Start of Block

import Literature.NumberTheory.LFunctions.ConreyIwaniec2002Prop91FarCompanions
import Literature.NumberTheory.LFunctions.ClassGroupLFunctionConvexity
import Mathlib.NumberTheory.Harmonic.Bounds
import HarnessLib

/-!
# Conrey–Iwaniec (2002), §§7–8: pointwise bounds for `L(½+iu,ψ)` on the whole critical line

B. Conrey, H. Iwaniec, *Spacing of zeros of Hecke L-functions and the class number problem*,
Acta Arith. 103 (2002), §§7–8 [held text `paper:arxiv-math_0111012`, p0017–p0019]. For
`K = ℚ(√−q)` (`q` odd `> 4`) and `ψ ∈ Ĉℓ(K)`, three POINTWISE bounds for `L(½+iu,ψ)`, the input
through which Proposition 9.1 tolerates REMOTE companions (`ConreyIwaniec2002Prop91AnyCompanions`):

* `norm_afeA_sq_le_conv` — the main sum of the approximate functional equation (7.12) at
  convexity strength in the height: `|A(½+iu)|² ≤ C·Y₂(1 + log Y₂)⁴(3 + log Y₂)`,
  `Y₂ = Q|½+iu| + 2`, `|u| ≥ 1`, from the kernel bound `|V_s(y)| ≪ (1 + y/|s|)^{−6}` (7.16)
  (tree `afeV_bounds`), `|λ(n)| ≤ d(n)`, Cauchy, the tree's `Σ d(n)²(1+n/Y)^{−8} ≪ Y(1+log Y)^4`
  (`divisorSq_weighted_tsum_le`) and `Σ n^{−1}(1+n/Y)^{−4} ≤ 3 + log Y`;
* `norm_le_crude` — `|L(½+iu,ψ)| ≤ 2qe⁴(|u|+3)³` for every `u`, from the tree's uniform convexity
  bound `|(s−1)L(s,ψ)| ≤ |d_K|e^{2n_K}|s+5/2|^{n_K+1}` ([Rademacher1959, Thm 4],
  `norm_sub_one_mul_classGroupLFunction_le`);
* `norm_sq_le_of_large` — the ONE-POINT discrete mean square:
  `|L(½+iu,ψ)|² ≤ C·(T′(log q)^7 + T′ℒ(T′)(log T′)^4)`, `T′ = |u|/2`, whenever `q^66 ≤ |u|/2`,
  `e^{(log q)²} ≤ |u|/2` (both signs of `u`: `A_ψ(s̄) = conj A_{ψ⁻¹}(s)`), from Proposition 6.4
  (binder `h64`) through the tree's `main_meanSquares` (ii), `sum_norm_shortLSum_sq_le` and
  `norm_afeR_half_le` at the one-point set `{|u|}` of the window `(|u|/2, |u|]`.
All PROVED; no definition, no named fact.

«The programme SEARCHES and TYPES; no claim about Landau–Siegel zeros, Theorems 1–2 of
arXiv:2211.02515 or a repaired Margin232 until a kernel theorem says so.»

## References
* [ConreyIwaniec2002] B. Conrey, H. Iwaniec, Acta Arith. 103 (2002) 259–312, arXiv:math/0111012:
  Lemma 7.2 (7.16), Proposition 7.1 (7.12), §8 (8.7)–(8.10).
* [Rademacher1959] H. Rademacher, Math. Z. 72 (1959), Theorem 4.
-/

noncomputable section
import Summits.QuantumFields.YangMills.Theorems.UnitScaleTiltProp7CminOfP6T3Pd
import Summits.QuantumFields.YangMills.Theorems.UnitScaleTiltProp7SPrintDefsS
import HarnessLib

/-!
# Route `UnitScaleTilt`, crux K1 child «MinimiserStabilityRegPr» (stmt-QuantumFields-19200), skeleton v10, stub `stub_existenceMinimalOrbit` (EX), route (α) — **C-minˢ ⇐ P6@T³
# (PROVED) ∧ CHART-112ˢ (displayed) ∧ GROWTH (✓`growth142_T3`, its (γ)-input displayed in the `ˢ` letters): THE (α-S) COPY OF ✓`Prop7CminOfP6T3Pd.Cmin_of_P6T3_chart_growth_pd`**
# (★★OWNER RULING g26-№19 «(α-S) ADOPTED … (i) `hChart`'s (20) conjunct → `AvgCondPrintS` with the explicit witness, (ii) `hGrowth`'s antecedents re-lettered to `NormS`, (iii)
# `…CminOfP6T3Pd…S` mechanical copy»; knit ruler's letter plan (J1), bus 2026-08-28 ≈08:55Z: the MINIMISER's (20) is the re-based `AvgCondPrintS`, the COMPETITOR binder keeps
# print's comb `AvgCondPrint` — which is exactly what ✓`growth142_T3` concludes and what COV supplies)

Cell `ym3-torus`, width seat `ym-ust-19200-w2` (gen 3; EX KNIT RULER, RULING g26-№19 ORDER (2) file F2).  THEOREMS ONLY (0 `def`, 0 `sorry`).  By-name bookkeeping around the
PROVED Prop. 6 kernel: nothing here closes the stub; `--supports stmt-QuantumFields-19200 --as helper`, count-neutral.  YM₃ on T³ is a ladder rung (R3), not the Clay problem;
nothing here claims the stub, the crux, d = 4 or the mass gap.

THE PRINT ([Balaban1985Variational] p. 296 and p. 299, verbatim): *«Equation (111) has a solution belonging to the space (115) with ε₄ = 2B₀C₁B₃ε₁, if 2B₀C₁B₃ε₁ ≤ a₄. This
solution determines a critical configuration U₁ by the transformation (112)»*; *«… the configuration A′₁ − HD(A′₁) = 1/iη log U₁ satisfying all the conditions (19)–(21) … It is a
critical configuration of the functional (5) … Hence A′ = 0 is a minimum»*.  THE RE-BASE (RULING g26-№19): print's (20) «U′ = (U₁U₀)^u axial (1.19), u restricted (1.29), Ũ′ʲ = VŪ₀ʲ⁻¹»
([Balaban1985RegularSpaces] (1.28)–(1.30) p. 81) is replaced, FOR THE CHART'S OWN POINT `X`, by `Prop7SPrint.AvgCondPrintS` — the witness `u` normalised by (1.19) and the symmetric
top-centre clause `u↓(y) = (w^{sym}_{iX}(y))⁻¹` (`NormS`), the S twin of [Balaban1985Averaging] (87) p. 31 — because the chart of record is the symmetric-frame chart `logChartTwS`;
the competitors `X′` of the growth clause keep print's comb slice (they come from [Balaban1985RegularSpaces] Thm 2 through COV).

WHAT IS PROVED.  ★★ **`Cmin_of_P6T3_chart_growth_pd_S`** — the statement and proof of ✓`Cmin_of_P6T3_chart_growth_pd` TOKEN FOR TOKEN except for three letters: in `hChart` the (20)
conjunct reads `AvgCondPrintS V U₀ X` and the E–L clause quantifies over `NormS U₀ X (e^{iX}) u` (instead of `RestrictedPrint u`); in `hGrowth` the antecedents read
`AvgCondPrintS V U₀ X`, `NormS U₀ X (e^{iX}) u`, `W = (e^{iX}U₀)^u` (the separate `IsAxialPrint W` antecedent is clause (i) of `NormS` and is dropped); in the conclusion the
minimiser carries `AvgCondPrintS V U₀ X`, the competitor binder `AvgCondPrint V U₀ X′` VERBATIM (= the conclusion of ✓`growth142_T3`, which reads the minimiser's (20) only through
«`W ∈ 𝔅_k(V)`»).  Constants unchanged: `B₀′ = max{B₀, 5MB₀/2, ½}`, `a₄′ = min{¼, a₃/4, (16B₀C₄)⁻¹, α, 2r/3, (½ − θ)/(C_P(17088 + c_S))}`.

HONEST SCOPE.  Bookkeeping: the analytic content is in the displayed rows (N06(d = 3) ×2, Prop. 4, (1.37), CHART-112ˢ, (γ)-growth) and in the PROVED Prop. 6 kernel
(✓`Prop7SectET3ObjectsPd.prop6_T3`); count-neutral helper toward stmt-QuantumFields-19200, not a proof of the stub.

References: T. Bałaban, CMP 102 (1985) 277–309 [Balaban1985Variational] ((14) p.280, (19)–(21) p.281, (47) p.285, (103) p.293, (111)–(112) p.294, Props 5–6 pp.294–296,
(115)–(117) p.295, (123)–(142) pp.296–299, Prop. 7 p.299); CMP 99 (1985) 389–434 [Balaban1985BackgroundPropagators] (Thms 3.12–3.13); CMP 99 (1985) 75–102
[Balaban1985RegularSpaces] ((1.19) p.79, (1.28)–(1.30) p.81, (1.37) p.82, Thm 2 p.83); CMP 98 (1985) 17–51 [Balaban1985Averaging] ((87) p.31).
-/

set_option autoImplicit false

noncomputable section

open scoped BigOperators Matrix.Norms.L2Operator Matrix

namespace Summit.QuantumFields.YangMills.Theorems.Prop7CminOfP6T3PdS

open Literature.MathematicalPhysics.QuantumFieldTheory.Balaban1983to89
open Literature.MathematicalPhysics.QuantumFieldTheory.Balaban1983to89.T3ContinuumYM3Torus
open Literature.MathematicalPhysics.QuantumFieldTheory.Balaban1983to89.T3UnitLawDensityEML (ℰp)
open Literature.MathematicalPhysics.QuantumFieldTheory.Balaban1983to89.T3ConstrainedMinimiser (fibre)
open Literature.MathematicalPhysics.QuantumFieldTheory.Balaban1983to89.T3PrintedRegularMinimiser (RegPr regFibrePr)
open Literature.MathematicalPhysics.QuantumFieldTheory.Balaban1983to89.T3PrintedRegularOrbits (descTransf)
open Literature.MathematicalPhysics.QuantumFieldTheory.Balaban1983to89.T3Thm1Carrier
open Literature.MathematicalPhysics.QuantumFieldTheory.Balaban1983to89.T3SectALandauChart (In19 emb15 CloseAvg)
open BlockAveragingEMLLinearisedBackground (pertVar)
open B9SectCLatticeCarrier (Bond)
open B11Eq115Space (NegSize Space115)
open B11Eq111FrakG (nabla115)
open B11Eq98CurrentSlot (Jcur)
open B13Contraction113 (QuadAnalytic)
open Summit.QuantumFields.YangMills.Theorems.Prop7TPrint (nMax19 expHermField expHermField_apply coe_expHerm)
open Summit.QuantumFields.YangMills.Theorems.Prop7SPrint (AvgCondPrint AvgCondPrintS NormS IsLandauPrint RestrictedPrint IsAxialPrint)
open B4Sect5Torus (TSite)
open B10Eq27TorusAxialLog (unitsField toUField)
open Summit.QuantumFields.YangMills.Theorems.Prop7SectET3ObjectsPd (prop6_T3)
open Summit.QuantumFields.YangMills.Theorems.Prop7Growth142T3 (growth142_T3)

variable {L : ℕ}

End of Block

▸ Task brief
When the line containing "[Balaban1985RegularSpaces] ((1.19) p.79, (1.28)–(1.30)" is found in the records above, restate it and every later line word for word through the last one, and nothing more.

▸ Result for this task
[Balaban1985RegularSpaces] ((1.19) p.79, (1.28)–(1.30) p.81, (1.37) p.82, Thm 2 p.83); CMP 98 (1985) 17–51 [Balaban1985Averaging] ((87) p.31).
-/

set_option autoImplicit false

noncomputable section

open scoped BigOperators Matrix.Norms.L2Operator Matrix

namespace Summit.QuantumFields.YangMills.Theorems.Prop7CminOfP6T3PdS

open Literature.MathematicalPhysics.QuantumFieldTheory.Balaban1983to89
open Literature.MathematicalPhysics.QuantumFieldTheory.Balaban1983to89.T3ContinuumYM3Torus
open Literature.MathematicalPhysics.QuantumFieldTheory.Balaban1983to89.T3UnitLawDensityEML (ℰp)
open Literature.MathematicalPhysics.QuantumFieldTheory.Balaban1983to89.T3ConstrainedMinimiser (fibre)
open Literature.MathematicalPhysics.QuantumFieldTheory.Balaban1983to89.T3PrintedRegularMinimiser (RegPr regFibrePr)
open Literature.MathematicalPhysics.QuantumFieldTheory.Balaban1983to89.T3PrintedRegularOrbits (descTransf)
open Literature.MathematicalPhysics.QuantumFieldTheory.Balaban1983to89.T3Thm1Carrier
open Literature.MathematicalPhysics.QuantumFieldTheory.Balaban1983to89.T3SectALandauChart (In19 emb15 CloseAvg)
open BlockAveragingEMLLinearisedBackground (pertVar)
open B9SectCLatticeCarrier (Bond)
open B11Eq115Space (NegSize Space115)
open B11Eq111FrakG (nabla115)
open B11Eq98CurrentSlot (Jcur)
open B13Contraction113 (QuadAnalytic)
open Summit.QuantumFields.YangMills.Theorems.Prop7TPrint (nMax19 expHermField expHermField_apply coe_expHerm)
open Summit.QuantumFields.YangMills.Theorems.Prop7SPrint (AvgCondPrint AvgCondPrintS NormS IsLandauPrint RestrictedPrint IsAxialPrint)
open B4Sect5Torus (TSite)
open B10Eq27TorusAxialLog (unitsField toUField)
open Summit.QuantumFields.YangMills.Theorems.Prop7SectET3ObjectsPd (prop6_T3)
open Summit.QuantumFields.YangMills.Theorems.Prop7Growth142T3 (growth142_T3)

variable {L : ℕ}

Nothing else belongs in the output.